**Task item:**
Looking at the material below, work out how many of its lines hold the string "held". Give that figure alone.
"""
import Mathlib
import HarnessLib

/-!
# Connes–Consani–Moscovici 2024, §5.2 «Metaplectic representation and orthogonal polynomials», I:
# the Jacobi matrix `A`, the grading `N`, `F_±`, and Lemma 5.1 — PROVED

LINE 1 — FRAMING: RH-FREE corpus literature (orthogonal-polynomial / representation-theoretic identities behind
the prolate wave operator; no positivity statement; nothing here bears on the truth of RH); cell rh-crit, corpus
C1 (Connes–Consani), typer t14; bears_on: W-C/W-P (sequel, no leaf role).  WHAT THIS IS NOT: any claim about RH,
any new conjecture, any route.

Source: A. Connes, C. Consani, H. Moscovici, *Zeta zeros and prolate wave operators*, Ann. Funct. Anal. 15
(2024) = arXiv:2310.18423 [bib: `ConnesConsaniMoscovici2024`], §5.2, held text `paper:arxiv-2310.18423` (tex
chunks; locators `pNNNN:Lnn` = chunk:line; equation labels are quoted as they appear in the held tex, e.g.
«(eplusminus)»).  Companion files: `ProlateWaveMetaplecticSl2.lean` (the representation `σ`, «(aak)» ⟺
«(diffsqan)», Theorem 5.2 (i)), `ProlateWaveMoments.lean` (moments, Theorem 5.2 (ii)–(iii), the closing
Proposition), `ProlateWaveMetaplecticRepresentation.lean` (§5.1, the operators `ϖ(h), ϖ(e_±), ϖ(k)` on `𝒮`).

## What is printed and how it is typed

"At the formal level" (p0007:L68, p0017:L56) an even cyclic pair is the Jacobi matrix `A` («(matrixA)»,
p0017:L69: symmetric, zero diagonal, `A_{n,n+1} = A_{n+1,n} = a_n > 0`) with the grading `N P_n = n P_n`
(p0017:L104).  We realise such column-finite matrices as `ℂ`-linear endomorphisms of the space `ℕ → ℂ` of ALL
column vectors (coordinates in the orthonormal basis `(ξ_n) = (P_n)`; a banded matrix acts on every column
vector; `T_{m,n} = (T ξ_n) m`, `ξ_n = Pi.single n 1`).  `[X,Y] := XY − YX` is the plain `def comm` (no
Lie-bracket instance is declared).  The coefficients `a_n` are arbitrary complex numbers in this file.

| print | Lean | status |
|---|---|---|
| `A` «(matrixA)» p0017:L69; `N` p0017:L104 | `jacobi a = superDiag a + subDiag a`; `grading` | defs |
| `F_± := N ± (1/2i)[A,N]` «(eplusminus)» p0017:L107 | `fPlus a`, `fMinus a` | defs |
| `[A,N]` = the displayed matrix «(comm)» p0017:L145 | `comm_jacobi_grading` | PROVED |
| **Lemma 5.1 (i)** `[[A,N],N] = A` p0017:L111 | `lemma_5_1_i` | PROVED |
| **Lemma 5.1 (ii)** `[F₊,F₋] = −iA` p0017:L113 | `lemma_5_1_ii` | PROVED |
| **Lemma 5.1 (iii)** `[A,[A,N]] = f(N)`, `f(n) = 2(a_{n−1}² − a_n²)` p0017:L115–L119 | `fSeq`, `lemma_5_1_iii` | PROVED |
| **Lemma 5.1 (iv)** `[A,F₊] = 2iF₊ + Υ`, `(1/i)d_n = −2n + a_n² − a_{n−1}²` «(dn)» p0017:L121–L125, `d_n = −2in + (1/2i)f(n)` p0018:L2 | `dSeq`, `lemma_5_1_iv`, `dSeq_spec` | PROVED |
| **Lemma 5.1 (v)** `F₊ − ½iA = N − i𝒮` upper triangular, `𝒮` the weighted shift p0017:L127–L140 | `lemma_5_1_v`, `lemma_5_1_v_upper` (`𝒮 = superDiag a`) | PROVED |
| `a_n = ½√((2n+1)(2n+2))` «(coefffixed)» p0018:L65 (= §3.4, p0010:L98) | `metaA`, `metaA_sq` | def, PROVED |

Convention: `a_{−1} = 0` (`aPrev`), read off the displayed matrices (first diagonal entry of `[A,[A,N]]` is
`−2a_0²`, p0017:L168).

## References

* [ConnesConsaniMoscovici2024] A. Connes, C. Consani, H. Moscovici, *Zeta zeros and prolate wave operators*,
  Ann. Funct. Anal. 15 (2024), doi:10.1007/s43034-024-00388-z, arXiv:2310.18423, §5.2 Lemma 5.1.
-/


noncomputable section

open Complex

namespace Literature.NumberTheory.ConnesConsani2024

/-! ## Column-finite matrices on `ℕ → ℂ` -/

section Matrices

/-- The diagonal matrix with entries `d n` acting on column vectors `v : ℕ → ℂ`. [folklore] -/
def diagOp (d : ℕ → ℂ) : Module.End ℂ (ℕ → ℂ) where
  toFun v n := d n * v n
  map_add' v w := by ext n; simp [mul_add]
  map_smul' c v := by ext n; simp [mul_left_comm]

/-- The matrix with entries `w n` on the SUPER-diagonal, `T_{n,n+1} = w n` (so `T ξ_{n+1} = w_n ξ_n`):
`(T v) n = w n · v (n+1)`.  With `w = a` this is the weighted shift `𝒮` of Lemma 5.1 (v) (p0017:L130).
[cite: ConnesConsaniMoscovici2024, Lemma 5.1 (v) p0017:L127] -/
def superDiag (w : ℕ → ℂ) : Module.End ℂ (ℕ → ℂ) where
  toFun v n := w n * v (n + 1)
  map_add' v u := by ext n; simp [mul_add]
  map_smul' c v := by ext n; simp [mul_left_comm]

/-- The matrix with entries `w n` on the SUB-diagonal, `T_{n+1,n} = w n` (so `T ξ_n = w_n ξ_{n+1}`):
`(T v) 0 = 0`, `(T v) (n+1) = w n · v n`. [folklore] -/
def subDiag (w : ℕ → ℂ) : Module.End ℂ (ℕ → ℂ) where
  toFun v n := match n with
    | 0 => 0
    | m + 1 => w m * v m
  map_add' v u := by ext n; cases n <;> simp [mul_add]
  map_smul' c v := by ext n; cases n <;> simp [mul_left_comm]

/-- The commutator `[X, Y] := XY − YX` of two formal matrices (p0017:L107). [folklore] -/
def comm (X Y : Module.End ℂ (ℕ → ℂ)) : Module.End ℂ (ℕ → ℂ) := X * Y - Y * X

variable (d w : ℕ → ℂ) (v : ℕ → ℂ) (X Y Z : Module.End ℂ (ℕ → ℂ)) (t : ℂ)

/-- Entries of a diagonal matrix (`Υ` "has the entries `d_n`", p0017:L121): `(diag(d) v)_n = d_n v_n`.
[cite: ConnesConsaniMoscovici2024, Lemma 5.1 (iv) p0017:L121] -/
@[simp] theorem diagOp_apply (n : ℕ) : diagOp d v n = d n * v n := rfl
/-- Entries of the weighted shift `𝒮` (p0017:L130): `(𝒮 v)_n = a_n v_{n+1}`.
[cite: ConnesConsaniMoscovici2024, Lemma 5.1 (v) p0017:L130] -/
@[simp] theorem superDiag_apply (n : ℕ) : superDiag w v n = w n * v (n + 1) := rfl
/-- Entries of the transposed weighted shift (lower part of «(matrixA)», p0017:L69), row `0`.
[cite: ConnesConsaniMoscovici2024, §5.2 eq. (matrixA) p0017:L69] -/
@[simp] theorem subDiag_apply_zero : subDiag w v 0 = 0 := rfl
/-- Entries of the transposed weighted shift (lower part of «(matrixA)», p0017:L69), row `n+1`.
[cite: ConnesConsaniMoscovici2024, §5.2 eq. (matrixA) p0017:L69] -/
@[simp] theorem subDiag_apply_succ (n : ℕ) : subDiag w v (n + 1) = w n * v n := rfl
/-- The commutator acts as `[X,Y]v = X(Yv) − Y(Xv)` (p0017:L107). [cite: ConnesConsaniMoscovici2024, §5.2 eq. (eplusminus) p0017:L107] -/
@[simp] theorem comm_apply : comm X Y v = X (Y v) - Y (X v) := rfl

/-- Bilinearity of the commutator (plumbing). [folklore] -/
private theorem comm_add_right : comm X (Y + Z) = comm X Y + comm X Z :=
  LinearMap.ext fun v => by simp; abel
/-- Bilinearity of the commutator (plumbing). [folklore] -/
private theorem comm_sub_right : comm X (Y - Z) = comm X Y - comm X Z :=
  LinearMap.ext fun v => by simp; abel
/-- Bilinearity of the commutator (plumbing). [folklore] -/
private theorem comm_smul_right : comm X (t • Y) = t • comm X Y :=
  LinearMap.ext fun v => by simp [smul_sub]

end Matrices

/-! ## §5.2: the Jacobi matrix `A`, the grading `N`, `F_±`, and Lemma 5.1 -/

section Jacobi

variable (a : ℕ → ℂ)

/-- The Jacobi matrix `A` of multiplication by `s` for an even measure, «(matrixA)» p0017:L69: zero diagonal,
`A_{n,n+1} = A_{n+1,n} = a_n`; `A ξ_n = a_n ξ_{n+1} + a_{n−1} ξ_{n−1}`.
[cite: ConnesConsaniMoscovici2024, §5.2 eq. (matrixA) p0017:L69] -/
def jacobi : Module.End ℂ (ℕ → ℂ) := superDiag a + subDiag a

/-- The grading operator `N`, `N P_n = n P_n` (p0017:L104). [cite: ConnesConsaniMoscovici2024, §5.2 p0017:L104] -/
def grading : Module.End ℂ (ℕ → ℂ) := diagOp (fun n => (n : ℂ))

/-- `F₊ := N + (1/2i)[A,N]` «(eplusminus)». [cite: ConnesConsaniMoscovici2024, §5.2 eq. (eplusminus) p0017:L107] -/
def fPlus : Module.End ℂ (ℕ → ℂ) := grading + (2 * I)⁻¹ • comm (jacobi a) grading

/-- `F₋ := N − (1/2i)[A,N]` «(eplusminus)». [cite: ConnesConsaniMoscovici2024, §5.2 eq. (eplusminus) p0017:L107] -/
def fMinus : Module.End ℂ (ℕ → ℂ) := grading - (2 * I)⁻¹ • comm (jacobi a) grading

/-- The convention `a_{−1} = 0`: `aPrev a n = a_{n−1}`, `aPrev a 0 = 0` (first diagonal entry of `[A,[A,N]]` is
`−2a_0²`, p0017:L168). [cite: ConnesConsaniMoscovici2024, Lemma 5.1 (iii) p0017:L168] -/
def aPrev : ℕ → ℂ
  | 0 => 0
  | n + 1 => a n

/-- `f(n) = 2(a_{n−1}² − a_n²)` (Lemma 5.1 (iii), p0017:L118; `a_{−1} = 0`).
[cite: ConnesConsaniMoscovici2024, Lemma 5.1 (iii) p0017:L118] -/
def fSeq (n : ℕ) : ℂ := 2 * (aPrev a n ^ 2 - a n ^ 2)

/-- `d_n = −2in + (1/2i) f(n)` (proof of Lemma 5.1 (iv), p0018:L2); the form «(dn)» is `dSeq_spec`.
[cite: ConnesConsaniMoscovici2024, Lemma 5.1 (iv) p0018:L2] -/
def dSeq (n : ℕ) : ℂ := -2 * I * n + (2 * I)⁻¹ * fSeq a n

/-- `1/(2i) = −i/2` (plumbing). [folklore] -/
private theorem inv_two_I : (2 * I : ℂ)⁻¹ = -I / 2 := by
  rw [mul_inv, Complex.inv_I]; ring

/-- `[A,N] ξ_n = a_{n−1} ξ_{n−1} − a_n ξ_{n+1}` (the matrix «(comm)», p0017:L145): `[A,N] = 𝒮 − 𝒮ᵗ`.
[cite: ConnesConsaniMoscovici2024, Lemma 5.1 proof (i) p0017:L142] -/
theorem comm_jacobi_grading : comm (jacobi a) grading = superDiag a - subDiag a := by
  refine LinearMap.ext fun v => funext fun n => ?_
  rcases n with _ | n
  · simp [jacobi, grading]
  · simp [jacobi, grading]; ring

/-- **Lemma 5.1 (i)**: `[[A,N],N] = A`. [cite: ConnesConsaniMoscovici2024, Lemma 5.1 (i) p0017:L111] -/
theorem lemma_5_1_i : comm (comm (jacobi a) grading) grading = jacobi a := by
  rw [comm_jacobi_grading]
  refine LinearMap.ext fun v => funext fun n => ?_
  rcases n with _ | n
  · simp [jacobi, grading]
  · simp [jacobi, grading]; ring

/-- **Lemma 5.1 (ii)**: `[F₊,F₋] = −iA`. [cite: ConnesConsaniMoscovici2024, Lemma 5.1 (ii) p0017:L113] -/
theorem lemma_5_1_ii : comm (fPlus a) (fMinus a) = (-I) • jacobi a := by
  rw [fPlus, fMinus, comm_jacobi_grading, inv_two_I]
  refine LinearMap.ext fun v => funext fun n => ?_
  rcases n with _ | _ | n
  · simp [jacobi, grading]; ring
  · simp [jacobi, grading]; ring
  · simp [jacobi, grading]; ring

/-- **Lemma 5.1 (iii)**: `[A,[A,N]] = f(N)`, the diagonal matrix with entries `f(n) = 2(a_{n−1}² − a_n²)`.
[cite: ConnesConsaniMoscovici2024, Lemma 5.1 (iii) p0017:L115] -/
theorem lemma_5_1_iii : comm (jacobi a) (comm (jacobi a) grading) = diagOp (fSeq a) := by
  rw [comm_jacobi_grading]
  refine LinearMap.ext fun v => funext fun n => ?_
  rcases n with _ | _ | n
  · simp [jacobi, fSeq, aPrev]; ring
  · simp [jacobi, fSeq, aPrev]; ring
  · simp [jacobi, fSeq, aPrev]; ring

/-- **Lemma 5.1 (iv)**: `[A,F₊] = 2iF₊ + Υ`, `Υ` diagonal with entries `d_n`.
[cite: ConnesConsaniMoscovici2024, Lemma 5.1 (iv) p0017:L121] -/
theorem lemma_5_1_iv : comm (jacobi a) (fPlus a) = (2 * I) • fPlus a + diagOp (dSeq a) := by
  rw [fPlus, comm_add_right, comm_smul_right, lemma_5_1_iii, inv_two_I]
  generalize comm (jacobi a) grading = B
  refine LinearMap.ext fun v => funext fun n => ?_
  simp [grading, dSeq]
  linear_combination (B v n) * I_sq

/-- The computation of Lemma 5.1 (iv) (p0018:L2) run for `F₋`: `[A,F₋] = [A,N] − (1/2i)[A,[A,N]] = [A,N] − (1/2i) f(N)`.
[cite: ConnesConsaniMoscovici2024, Lemma 5.1 (iv) proof p0018:L2] -/
theorem comm_jacobi_fMinus :
    comm (jacobi a) (fMinus a) = comm (jacobi a) grading - (2 * I)⁻¹ • diagOp (fSeq a) := by
  rw [fMinus, comm_sub_right, comm_smul_right, lemma_5_1_iii]

/-- «(dn)»: `(1/i) d_n = −2n + a_n² − a_{n−1}²` (`a_{−1} = 0`).
[cite: ConnesConsaniMoscovici2024, Lemma 5.1 (iv) eq. (dn) p0017:L124] -/
theorem dSeq_spec (n : ℕ) : I⁻¹ * dSeq a n = -2 * n + a n ^ 2 - aPrev a n ^ 2 := by
  simp only [dSeq, fSeq, inv_two_I, Complex.inv_I]
  linear_combination (2 * (n : ℂ) + aPrev a n ^ 2 - a n ^ 2) * I_sq

/-- **Lemma 5.1 (v)**: `F₊ − ½iA = N − i𝒮`, `𝒮` the weighted shift with super-diagonal entries `a_n`.
[cite: ConnesConsaniMoscovici2024, Lemma 5.1 (v) p0017:L127] -/
theorem lemma_5_1_v : fPlus a - (I / 2) • jacobi a = grading - I • superDiag a := by
  rw [fPlus, comm_jacobi_grading, inv_two_I]
  refine LinearMap.ext fun v => funext fun n => ?_
  rcases n with _ | n
  · simp [jacobi, grading]; ring
  · simp [jacobi, grading]; ring

/-- "Upper triangular" for a formal matrix `T` (Lemma 5.1 (v), p0017:L127): `T_{m,n} = (T ξ_n) m = 0` for `m > n`.
[cite: ConnesConsaniMoscovici2024, Lemma 5.1 (v) p0017:L127] -/
def IsUpperTriangular (T : Module.End ℂ (ℕ → ℂ)) : Prop := ∀ n m : ℕ, n < m → T (Pi.single n 1) m = 0

/-- **Lemma 5.1 (v)**, first clause: `F₊ − ½iA` is upper triangular.
[cite: ConnesConsaniMoscovici2024, Lemma 5.1 (v) p0017:L127] -/
theorem lemma_5_1_v_upper : IsUpperTriangular (fPlus a - (I / 2) • jacobi a) := by
  rw [lemma_5_1_v]
  intro n m hnm
  have h1 : (Pi.single n (1 : ℂ) : ℕ → ℂ) m = 0 := Pi.single_eq_of_ne' hnm.ne _
  have h2 : (Pi.single n (1 : ℂ) : ℕ → ℂ) (m + 1) = 0 := Pi.single_eq_of_ne' (by omega) _
  simp [grading, h1, h2]

end Jacobi

/-! ## The archimedean coefficients «(coefffixed)» -/

section Coefficients

/-- The positive coefficients `a_n = ½√((2n+1)(2n+2))` «(coefffixed)» (Thm 5.2 (i), p0018:L65) — the Jacobi
coefficients of the archimedean cyclic pair `(S, ξ_∞)` after a change of phase (§3.4, p0010:L98:
`a_n = √((n+½)(n+1))`). [cite: ConnesConsaniMoscovici2024, Thm 5.2 (i) eq. (coefffixed) p0018:L65] -/
def metaA (n : ℕ) : ℝ := 1 / 2 * Real.sqrt ((2 * n + 1) * (2 * n + 2))

/-- "The positive coefficients `a_n`" (Thm 5.2 (i), p0018:L62): `metaA n > 0`.
[cite: ConnesConsaniMoscovici2024, Thm 5.2 (i) p0018:L62] -/
theorem metaA_pos (n : ℕ) : 0 < metaA n := by
  unfold metaA; positivity

/-- `a_n² = ¼(2n+1)(2n+2)` (p0018:L97). [cite: ConnesConsaniMoscovici2024, §5.2 p0018:L97] -/
theorem metaA_sq (n : ℕ) : metaA n ^ 2 = (2 * n + 1) * (2 * n + 2) / 4 := by
  rw [metaA, mul_pow, Real.sq_sqrt (by positivity)]; ring

end Coefficients

end Literature.NumberTheory.ConnesConsani2024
"""
**Exercise output:**
2